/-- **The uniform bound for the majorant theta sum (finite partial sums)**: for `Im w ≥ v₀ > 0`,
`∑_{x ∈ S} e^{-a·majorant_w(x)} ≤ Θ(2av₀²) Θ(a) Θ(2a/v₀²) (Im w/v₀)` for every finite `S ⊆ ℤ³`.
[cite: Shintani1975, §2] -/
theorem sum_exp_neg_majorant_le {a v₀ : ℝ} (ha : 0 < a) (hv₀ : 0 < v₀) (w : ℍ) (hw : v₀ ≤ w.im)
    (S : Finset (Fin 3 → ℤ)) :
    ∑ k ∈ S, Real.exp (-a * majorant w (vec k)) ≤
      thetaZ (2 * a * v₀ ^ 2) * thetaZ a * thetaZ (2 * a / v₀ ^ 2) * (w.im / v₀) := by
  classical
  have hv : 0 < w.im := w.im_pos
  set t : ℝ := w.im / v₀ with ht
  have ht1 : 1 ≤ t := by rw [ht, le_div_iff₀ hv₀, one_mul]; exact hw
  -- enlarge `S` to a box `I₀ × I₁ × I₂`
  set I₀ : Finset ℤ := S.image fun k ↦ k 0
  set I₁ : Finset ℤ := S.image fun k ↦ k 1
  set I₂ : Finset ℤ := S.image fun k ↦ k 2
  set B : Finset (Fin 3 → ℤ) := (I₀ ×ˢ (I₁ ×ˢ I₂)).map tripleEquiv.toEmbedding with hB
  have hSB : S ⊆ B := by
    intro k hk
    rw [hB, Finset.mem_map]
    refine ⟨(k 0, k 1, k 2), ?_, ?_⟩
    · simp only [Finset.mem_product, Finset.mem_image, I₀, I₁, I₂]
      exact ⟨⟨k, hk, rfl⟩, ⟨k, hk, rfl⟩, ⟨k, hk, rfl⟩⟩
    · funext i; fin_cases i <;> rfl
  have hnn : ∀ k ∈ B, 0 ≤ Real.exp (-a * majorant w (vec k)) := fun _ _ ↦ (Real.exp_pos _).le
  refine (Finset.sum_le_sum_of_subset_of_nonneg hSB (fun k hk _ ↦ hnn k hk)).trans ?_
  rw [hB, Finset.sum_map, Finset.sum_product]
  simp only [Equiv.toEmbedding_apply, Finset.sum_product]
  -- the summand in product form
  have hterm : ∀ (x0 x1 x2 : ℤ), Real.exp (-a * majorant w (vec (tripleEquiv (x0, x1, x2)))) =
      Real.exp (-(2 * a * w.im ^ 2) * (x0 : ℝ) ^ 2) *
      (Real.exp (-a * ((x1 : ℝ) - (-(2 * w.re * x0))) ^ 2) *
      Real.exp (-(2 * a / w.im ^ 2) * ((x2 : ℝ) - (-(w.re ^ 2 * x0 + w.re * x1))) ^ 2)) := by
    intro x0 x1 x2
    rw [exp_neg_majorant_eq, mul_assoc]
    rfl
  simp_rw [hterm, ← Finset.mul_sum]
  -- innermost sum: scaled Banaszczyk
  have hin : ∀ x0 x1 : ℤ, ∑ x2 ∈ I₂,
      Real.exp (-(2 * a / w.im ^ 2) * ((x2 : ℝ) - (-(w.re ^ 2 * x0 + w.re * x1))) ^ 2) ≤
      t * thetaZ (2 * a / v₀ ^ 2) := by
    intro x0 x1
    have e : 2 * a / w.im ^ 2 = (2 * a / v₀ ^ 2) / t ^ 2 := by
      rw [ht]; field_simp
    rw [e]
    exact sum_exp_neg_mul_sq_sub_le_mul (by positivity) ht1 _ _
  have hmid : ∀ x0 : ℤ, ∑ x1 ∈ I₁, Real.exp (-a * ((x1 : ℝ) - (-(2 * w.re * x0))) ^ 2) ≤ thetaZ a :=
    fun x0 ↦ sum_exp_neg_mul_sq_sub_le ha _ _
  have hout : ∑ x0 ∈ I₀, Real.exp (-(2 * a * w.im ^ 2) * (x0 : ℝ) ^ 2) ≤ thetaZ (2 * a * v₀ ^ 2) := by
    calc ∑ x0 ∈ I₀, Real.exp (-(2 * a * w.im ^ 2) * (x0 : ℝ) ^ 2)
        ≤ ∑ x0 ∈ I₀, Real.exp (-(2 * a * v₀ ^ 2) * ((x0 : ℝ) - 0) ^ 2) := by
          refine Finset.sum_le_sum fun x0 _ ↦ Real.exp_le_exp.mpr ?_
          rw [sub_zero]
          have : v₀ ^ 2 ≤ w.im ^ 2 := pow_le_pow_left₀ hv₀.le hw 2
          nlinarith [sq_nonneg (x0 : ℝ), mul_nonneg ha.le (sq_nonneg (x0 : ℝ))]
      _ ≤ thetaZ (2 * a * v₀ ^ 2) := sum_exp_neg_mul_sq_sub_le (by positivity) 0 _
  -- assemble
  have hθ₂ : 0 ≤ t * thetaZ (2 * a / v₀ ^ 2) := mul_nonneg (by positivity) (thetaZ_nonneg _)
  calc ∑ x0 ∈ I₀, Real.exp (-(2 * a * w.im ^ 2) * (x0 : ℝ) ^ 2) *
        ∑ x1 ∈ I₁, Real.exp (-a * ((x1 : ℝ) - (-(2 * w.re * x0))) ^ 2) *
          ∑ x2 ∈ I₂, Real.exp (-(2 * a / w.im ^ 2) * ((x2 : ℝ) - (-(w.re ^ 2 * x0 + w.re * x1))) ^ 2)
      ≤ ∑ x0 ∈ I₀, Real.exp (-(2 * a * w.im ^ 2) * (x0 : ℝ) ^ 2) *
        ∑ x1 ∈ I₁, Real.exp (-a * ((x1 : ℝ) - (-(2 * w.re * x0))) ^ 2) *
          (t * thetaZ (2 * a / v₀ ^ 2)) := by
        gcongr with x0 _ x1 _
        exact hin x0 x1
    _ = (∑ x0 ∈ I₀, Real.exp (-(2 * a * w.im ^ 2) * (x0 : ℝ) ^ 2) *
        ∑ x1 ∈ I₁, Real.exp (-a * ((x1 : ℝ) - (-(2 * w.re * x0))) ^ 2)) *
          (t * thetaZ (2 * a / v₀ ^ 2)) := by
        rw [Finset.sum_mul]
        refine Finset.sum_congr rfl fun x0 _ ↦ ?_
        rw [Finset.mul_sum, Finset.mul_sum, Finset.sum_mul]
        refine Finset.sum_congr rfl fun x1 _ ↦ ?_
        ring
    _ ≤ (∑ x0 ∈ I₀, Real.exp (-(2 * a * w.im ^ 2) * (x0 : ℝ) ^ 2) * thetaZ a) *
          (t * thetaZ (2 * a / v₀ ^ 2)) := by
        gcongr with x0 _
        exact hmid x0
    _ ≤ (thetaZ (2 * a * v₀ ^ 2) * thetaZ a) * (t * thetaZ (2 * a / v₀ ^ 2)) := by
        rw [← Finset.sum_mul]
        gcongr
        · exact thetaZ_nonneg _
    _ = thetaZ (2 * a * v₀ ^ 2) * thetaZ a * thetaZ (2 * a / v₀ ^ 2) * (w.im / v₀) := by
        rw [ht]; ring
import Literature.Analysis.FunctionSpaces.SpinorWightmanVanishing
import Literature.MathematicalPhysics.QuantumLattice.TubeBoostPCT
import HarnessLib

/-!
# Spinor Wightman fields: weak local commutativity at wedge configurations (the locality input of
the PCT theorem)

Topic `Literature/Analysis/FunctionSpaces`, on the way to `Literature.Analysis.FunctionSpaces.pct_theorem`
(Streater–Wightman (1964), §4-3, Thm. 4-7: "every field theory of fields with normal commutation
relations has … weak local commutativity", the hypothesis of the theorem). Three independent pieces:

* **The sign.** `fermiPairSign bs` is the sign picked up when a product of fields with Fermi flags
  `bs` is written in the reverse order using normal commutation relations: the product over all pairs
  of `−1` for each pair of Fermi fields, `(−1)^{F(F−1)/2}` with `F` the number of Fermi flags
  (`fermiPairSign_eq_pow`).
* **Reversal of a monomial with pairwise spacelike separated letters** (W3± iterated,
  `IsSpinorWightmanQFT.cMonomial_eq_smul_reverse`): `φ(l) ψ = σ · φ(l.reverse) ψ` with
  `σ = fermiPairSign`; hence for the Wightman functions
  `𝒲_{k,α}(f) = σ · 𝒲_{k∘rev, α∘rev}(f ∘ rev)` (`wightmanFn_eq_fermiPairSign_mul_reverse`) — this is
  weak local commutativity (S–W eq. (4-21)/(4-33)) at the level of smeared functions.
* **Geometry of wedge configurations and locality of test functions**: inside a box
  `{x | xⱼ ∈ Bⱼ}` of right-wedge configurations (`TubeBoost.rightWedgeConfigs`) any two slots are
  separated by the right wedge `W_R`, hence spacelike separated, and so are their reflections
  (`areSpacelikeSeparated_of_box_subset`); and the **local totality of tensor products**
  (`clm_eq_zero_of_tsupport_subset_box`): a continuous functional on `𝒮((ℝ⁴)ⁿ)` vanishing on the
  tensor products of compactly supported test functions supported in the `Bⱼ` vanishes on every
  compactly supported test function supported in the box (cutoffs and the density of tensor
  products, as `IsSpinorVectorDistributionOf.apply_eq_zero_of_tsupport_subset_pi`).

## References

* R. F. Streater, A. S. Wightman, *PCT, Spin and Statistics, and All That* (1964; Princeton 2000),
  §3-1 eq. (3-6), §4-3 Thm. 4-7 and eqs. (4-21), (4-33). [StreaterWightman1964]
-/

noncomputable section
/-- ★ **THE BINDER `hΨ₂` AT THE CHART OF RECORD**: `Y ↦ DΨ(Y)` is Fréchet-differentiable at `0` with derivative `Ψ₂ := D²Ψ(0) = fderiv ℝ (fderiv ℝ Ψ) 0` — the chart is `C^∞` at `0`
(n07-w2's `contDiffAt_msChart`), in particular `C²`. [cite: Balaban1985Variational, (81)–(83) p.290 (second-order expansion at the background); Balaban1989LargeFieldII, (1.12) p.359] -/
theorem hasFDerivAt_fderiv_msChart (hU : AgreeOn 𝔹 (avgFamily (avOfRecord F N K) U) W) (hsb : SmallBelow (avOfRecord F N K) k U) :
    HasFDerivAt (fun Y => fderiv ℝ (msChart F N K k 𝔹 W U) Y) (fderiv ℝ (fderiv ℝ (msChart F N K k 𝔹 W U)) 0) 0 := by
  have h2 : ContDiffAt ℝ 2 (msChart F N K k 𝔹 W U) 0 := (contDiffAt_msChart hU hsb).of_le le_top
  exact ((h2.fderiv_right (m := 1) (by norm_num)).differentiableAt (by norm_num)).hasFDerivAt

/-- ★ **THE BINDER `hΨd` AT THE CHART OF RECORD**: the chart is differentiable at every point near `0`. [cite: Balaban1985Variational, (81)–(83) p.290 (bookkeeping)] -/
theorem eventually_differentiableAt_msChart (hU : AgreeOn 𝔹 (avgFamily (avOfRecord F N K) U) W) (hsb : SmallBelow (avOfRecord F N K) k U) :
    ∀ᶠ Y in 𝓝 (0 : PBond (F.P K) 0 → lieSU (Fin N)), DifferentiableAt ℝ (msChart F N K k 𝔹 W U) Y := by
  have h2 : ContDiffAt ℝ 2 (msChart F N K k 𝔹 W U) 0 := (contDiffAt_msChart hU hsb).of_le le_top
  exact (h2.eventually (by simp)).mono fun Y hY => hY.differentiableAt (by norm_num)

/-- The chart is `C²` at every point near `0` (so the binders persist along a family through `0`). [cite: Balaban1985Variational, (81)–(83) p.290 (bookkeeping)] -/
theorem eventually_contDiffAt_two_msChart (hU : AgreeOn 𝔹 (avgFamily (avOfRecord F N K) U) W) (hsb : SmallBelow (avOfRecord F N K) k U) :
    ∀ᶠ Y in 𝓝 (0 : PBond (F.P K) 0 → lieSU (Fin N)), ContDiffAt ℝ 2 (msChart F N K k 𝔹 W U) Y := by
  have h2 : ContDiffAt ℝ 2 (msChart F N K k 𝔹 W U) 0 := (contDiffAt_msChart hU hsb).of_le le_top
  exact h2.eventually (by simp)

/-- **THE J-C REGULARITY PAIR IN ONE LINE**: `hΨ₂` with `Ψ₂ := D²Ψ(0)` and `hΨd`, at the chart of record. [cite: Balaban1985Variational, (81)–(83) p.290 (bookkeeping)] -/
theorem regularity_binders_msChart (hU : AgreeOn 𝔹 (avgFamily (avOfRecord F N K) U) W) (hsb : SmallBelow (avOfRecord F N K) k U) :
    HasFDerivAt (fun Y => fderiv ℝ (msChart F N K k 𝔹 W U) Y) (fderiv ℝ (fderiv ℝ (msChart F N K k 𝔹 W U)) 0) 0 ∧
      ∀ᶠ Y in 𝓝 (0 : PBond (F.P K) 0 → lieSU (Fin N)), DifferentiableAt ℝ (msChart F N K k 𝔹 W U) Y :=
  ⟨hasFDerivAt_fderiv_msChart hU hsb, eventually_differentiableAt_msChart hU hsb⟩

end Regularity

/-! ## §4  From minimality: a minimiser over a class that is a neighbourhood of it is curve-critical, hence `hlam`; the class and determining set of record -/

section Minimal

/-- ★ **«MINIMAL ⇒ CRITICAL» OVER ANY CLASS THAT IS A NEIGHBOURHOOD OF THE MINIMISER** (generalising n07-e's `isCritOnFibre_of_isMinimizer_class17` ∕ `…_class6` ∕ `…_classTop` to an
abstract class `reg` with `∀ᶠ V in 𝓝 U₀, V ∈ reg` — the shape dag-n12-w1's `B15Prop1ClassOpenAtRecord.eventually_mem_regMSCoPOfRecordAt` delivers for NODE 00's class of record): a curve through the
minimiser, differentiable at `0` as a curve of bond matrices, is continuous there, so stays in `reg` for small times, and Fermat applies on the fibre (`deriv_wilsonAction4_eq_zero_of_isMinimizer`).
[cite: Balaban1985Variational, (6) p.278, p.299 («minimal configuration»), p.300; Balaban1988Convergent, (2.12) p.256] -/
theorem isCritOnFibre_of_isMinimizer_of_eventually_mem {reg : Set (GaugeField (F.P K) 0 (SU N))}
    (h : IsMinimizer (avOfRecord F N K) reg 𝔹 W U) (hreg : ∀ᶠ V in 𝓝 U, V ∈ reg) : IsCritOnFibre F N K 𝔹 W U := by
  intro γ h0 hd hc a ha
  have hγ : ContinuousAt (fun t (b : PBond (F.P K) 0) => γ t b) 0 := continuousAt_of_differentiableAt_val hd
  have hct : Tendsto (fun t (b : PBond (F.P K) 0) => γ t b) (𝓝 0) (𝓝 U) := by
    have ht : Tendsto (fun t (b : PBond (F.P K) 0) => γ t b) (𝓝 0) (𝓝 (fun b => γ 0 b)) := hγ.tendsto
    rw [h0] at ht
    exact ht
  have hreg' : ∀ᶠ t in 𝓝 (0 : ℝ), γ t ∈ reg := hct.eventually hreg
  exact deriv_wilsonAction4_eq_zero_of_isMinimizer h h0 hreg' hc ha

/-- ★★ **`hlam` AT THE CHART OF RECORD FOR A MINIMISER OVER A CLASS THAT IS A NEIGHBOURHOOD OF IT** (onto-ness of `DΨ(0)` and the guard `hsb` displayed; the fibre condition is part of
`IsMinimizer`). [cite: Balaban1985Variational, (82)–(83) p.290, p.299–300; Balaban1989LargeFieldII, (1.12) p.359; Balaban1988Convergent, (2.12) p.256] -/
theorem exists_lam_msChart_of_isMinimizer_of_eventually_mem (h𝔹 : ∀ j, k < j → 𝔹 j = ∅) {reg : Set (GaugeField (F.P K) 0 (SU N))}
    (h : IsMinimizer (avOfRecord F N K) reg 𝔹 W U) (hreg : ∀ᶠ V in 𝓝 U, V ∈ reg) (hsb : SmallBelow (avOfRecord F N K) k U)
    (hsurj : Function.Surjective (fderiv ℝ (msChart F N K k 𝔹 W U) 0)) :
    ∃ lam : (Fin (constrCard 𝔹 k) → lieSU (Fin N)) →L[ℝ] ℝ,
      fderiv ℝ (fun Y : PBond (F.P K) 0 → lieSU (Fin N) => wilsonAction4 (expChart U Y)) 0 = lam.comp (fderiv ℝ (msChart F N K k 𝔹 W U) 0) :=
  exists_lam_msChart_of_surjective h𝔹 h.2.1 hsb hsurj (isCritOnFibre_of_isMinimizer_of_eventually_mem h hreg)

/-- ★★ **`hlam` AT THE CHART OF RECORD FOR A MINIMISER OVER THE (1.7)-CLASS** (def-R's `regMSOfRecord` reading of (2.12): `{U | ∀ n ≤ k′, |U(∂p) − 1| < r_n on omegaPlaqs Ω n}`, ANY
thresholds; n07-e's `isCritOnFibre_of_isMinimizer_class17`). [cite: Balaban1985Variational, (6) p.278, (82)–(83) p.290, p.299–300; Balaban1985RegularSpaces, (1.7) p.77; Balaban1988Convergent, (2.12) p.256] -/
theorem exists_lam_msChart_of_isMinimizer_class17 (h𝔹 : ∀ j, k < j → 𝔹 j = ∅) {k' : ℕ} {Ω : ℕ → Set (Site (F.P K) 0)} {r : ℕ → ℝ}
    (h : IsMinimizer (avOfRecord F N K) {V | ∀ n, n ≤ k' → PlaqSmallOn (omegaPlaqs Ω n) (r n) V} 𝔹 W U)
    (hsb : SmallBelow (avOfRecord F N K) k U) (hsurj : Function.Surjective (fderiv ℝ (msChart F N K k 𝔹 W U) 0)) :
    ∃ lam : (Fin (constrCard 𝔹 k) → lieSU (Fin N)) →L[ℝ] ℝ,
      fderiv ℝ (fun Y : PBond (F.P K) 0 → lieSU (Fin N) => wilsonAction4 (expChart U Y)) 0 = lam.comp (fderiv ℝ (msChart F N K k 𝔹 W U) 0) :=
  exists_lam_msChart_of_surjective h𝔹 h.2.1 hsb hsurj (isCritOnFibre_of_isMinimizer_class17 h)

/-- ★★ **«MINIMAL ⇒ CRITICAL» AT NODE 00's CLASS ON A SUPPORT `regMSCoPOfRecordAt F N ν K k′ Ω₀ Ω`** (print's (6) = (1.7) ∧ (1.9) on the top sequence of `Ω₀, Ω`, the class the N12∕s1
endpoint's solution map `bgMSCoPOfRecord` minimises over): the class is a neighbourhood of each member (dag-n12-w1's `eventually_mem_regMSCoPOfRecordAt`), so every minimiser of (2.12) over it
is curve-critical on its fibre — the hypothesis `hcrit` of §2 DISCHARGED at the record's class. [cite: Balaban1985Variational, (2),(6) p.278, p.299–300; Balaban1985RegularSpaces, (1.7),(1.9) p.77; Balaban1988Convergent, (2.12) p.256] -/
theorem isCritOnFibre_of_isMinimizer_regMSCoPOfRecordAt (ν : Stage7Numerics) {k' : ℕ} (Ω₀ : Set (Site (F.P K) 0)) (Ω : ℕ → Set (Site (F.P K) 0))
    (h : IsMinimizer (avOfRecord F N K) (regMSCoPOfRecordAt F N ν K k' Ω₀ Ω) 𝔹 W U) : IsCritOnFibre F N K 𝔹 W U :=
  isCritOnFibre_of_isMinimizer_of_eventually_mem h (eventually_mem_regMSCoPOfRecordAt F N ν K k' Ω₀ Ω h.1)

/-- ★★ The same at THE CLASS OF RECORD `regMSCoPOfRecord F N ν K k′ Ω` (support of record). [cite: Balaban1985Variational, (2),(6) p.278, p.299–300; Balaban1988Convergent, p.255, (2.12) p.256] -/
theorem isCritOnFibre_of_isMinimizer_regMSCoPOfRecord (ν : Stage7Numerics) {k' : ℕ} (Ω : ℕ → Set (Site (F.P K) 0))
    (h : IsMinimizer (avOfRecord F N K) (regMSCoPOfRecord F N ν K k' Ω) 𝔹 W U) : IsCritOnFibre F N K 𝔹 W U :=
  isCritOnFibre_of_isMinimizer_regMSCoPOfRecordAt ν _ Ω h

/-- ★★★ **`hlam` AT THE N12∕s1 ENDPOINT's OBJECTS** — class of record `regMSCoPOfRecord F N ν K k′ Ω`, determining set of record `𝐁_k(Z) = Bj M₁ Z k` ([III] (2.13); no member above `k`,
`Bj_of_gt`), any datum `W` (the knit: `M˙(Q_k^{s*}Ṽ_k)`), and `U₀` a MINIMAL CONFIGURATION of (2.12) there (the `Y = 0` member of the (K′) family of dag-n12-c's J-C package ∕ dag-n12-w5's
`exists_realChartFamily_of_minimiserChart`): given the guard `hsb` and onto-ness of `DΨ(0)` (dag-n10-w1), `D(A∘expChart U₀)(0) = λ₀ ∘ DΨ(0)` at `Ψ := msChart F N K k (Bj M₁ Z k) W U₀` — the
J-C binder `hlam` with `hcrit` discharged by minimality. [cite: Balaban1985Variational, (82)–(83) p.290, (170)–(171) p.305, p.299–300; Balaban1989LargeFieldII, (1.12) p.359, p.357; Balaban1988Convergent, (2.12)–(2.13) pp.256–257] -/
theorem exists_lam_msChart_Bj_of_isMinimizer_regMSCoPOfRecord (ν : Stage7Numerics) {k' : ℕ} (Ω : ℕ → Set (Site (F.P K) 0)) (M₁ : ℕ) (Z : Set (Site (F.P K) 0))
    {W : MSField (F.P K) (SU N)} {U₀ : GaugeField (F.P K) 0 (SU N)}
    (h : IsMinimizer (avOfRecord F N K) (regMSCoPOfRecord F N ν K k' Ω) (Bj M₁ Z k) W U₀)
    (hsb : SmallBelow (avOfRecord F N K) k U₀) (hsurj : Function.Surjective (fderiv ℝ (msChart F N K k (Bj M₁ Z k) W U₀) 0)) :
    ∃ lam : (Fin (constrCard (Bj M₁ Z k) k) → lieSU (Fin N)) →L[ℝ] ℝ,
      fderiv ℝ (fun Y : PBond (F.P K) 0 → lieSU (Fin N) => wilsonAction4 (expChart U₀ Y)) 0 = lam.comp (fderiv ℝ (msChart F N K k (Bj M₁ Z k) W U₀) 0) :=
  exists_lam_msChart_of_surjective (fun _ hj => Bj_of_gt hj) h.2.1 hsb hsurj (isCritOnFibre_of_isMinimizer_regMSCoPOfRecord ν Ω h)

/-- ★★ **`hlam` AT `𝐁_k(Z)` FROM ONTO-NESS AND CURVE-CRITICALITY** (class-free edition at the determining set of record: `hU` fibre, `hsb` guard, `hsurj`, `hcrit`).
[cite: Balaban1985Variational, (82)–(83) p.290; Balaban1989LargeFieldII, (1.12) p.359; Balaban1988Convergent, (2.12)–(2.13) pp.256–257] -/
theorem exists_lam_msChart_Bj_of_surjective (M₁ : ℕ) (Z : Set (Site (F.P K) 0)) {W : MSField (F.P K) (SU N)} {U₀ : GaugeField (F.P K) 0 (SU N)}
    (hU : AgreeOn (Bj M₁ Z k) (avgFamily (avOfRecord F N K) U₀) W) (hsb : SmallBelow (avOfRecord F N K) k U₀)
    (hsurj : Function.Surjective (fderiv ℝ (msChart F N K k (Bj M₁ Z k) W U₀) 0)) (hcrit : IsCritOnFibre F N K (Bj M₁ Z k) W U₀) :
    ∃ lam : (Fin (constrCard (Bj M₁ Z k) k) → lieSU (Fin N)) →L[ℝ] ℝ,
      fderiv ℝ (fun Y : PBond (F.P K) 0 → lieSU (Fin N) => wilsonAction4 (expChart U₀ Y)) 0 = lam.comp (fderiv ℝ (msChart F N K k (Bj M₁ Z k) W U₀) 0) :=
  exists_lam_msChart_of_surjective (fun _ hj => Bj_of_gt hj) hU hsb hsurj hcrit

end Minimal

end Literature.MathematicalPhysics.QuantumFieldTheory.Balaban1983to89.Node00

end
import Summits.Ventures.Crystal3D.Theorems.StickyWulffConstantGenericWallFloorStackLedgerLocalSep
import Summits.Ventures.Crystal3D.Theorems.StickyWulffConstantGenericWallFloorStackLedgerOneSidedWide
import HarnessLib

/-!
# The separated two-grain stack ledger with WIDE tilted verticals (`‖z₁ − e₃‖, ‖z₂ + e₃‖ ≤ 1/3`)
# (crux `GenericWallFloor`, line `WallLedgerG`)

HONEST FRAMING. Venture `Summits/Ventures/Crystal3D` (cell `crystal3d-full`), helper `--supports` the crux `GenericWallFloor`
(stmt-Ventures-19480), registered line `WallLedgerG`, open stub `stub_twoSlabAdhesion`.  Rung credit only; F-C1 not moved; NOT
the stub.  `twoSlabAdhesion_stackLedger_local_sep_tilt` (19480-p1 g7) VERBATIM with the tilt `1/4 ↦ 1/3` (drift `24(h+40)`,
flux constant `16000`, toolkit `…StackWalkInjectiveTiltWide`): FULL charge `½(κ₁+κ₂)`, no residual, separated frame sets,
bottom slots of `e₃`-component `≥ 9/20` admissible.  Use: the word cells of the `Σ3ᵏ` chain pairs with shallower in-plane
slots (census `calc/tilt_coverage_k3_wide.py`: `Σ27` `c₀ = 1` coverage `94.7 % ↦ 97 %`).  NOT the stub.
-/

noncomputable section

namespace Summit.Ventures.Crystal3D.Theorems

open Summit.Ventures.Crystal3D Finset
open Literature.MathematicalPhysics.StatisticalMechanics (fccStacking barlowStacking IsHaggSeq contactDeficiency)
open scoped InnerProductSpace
———
What you have to do
Copy word for word the stretch of entries above from the line that has "rw [sub_zero]" through the line that has "-- assemble", both ends included, and nothing outside it.

Result for this task
          rw [sub_zero]
          have : v₀ ^ 2 ≤ w.im ^ 2 := pow_le_pow_left₀ hv₀.le hw 2
          nlinarith [sq_nonneg (x0 : ℝ), mul_nonneg ha.le (sq_nonneg (x0 : ℝ))]
      _ ≤ thetaZ (2 * a * v₀ ^ 2) := sum_exp_neg_mul_sq_sub_le (by positivity) 0 _
  -- assemble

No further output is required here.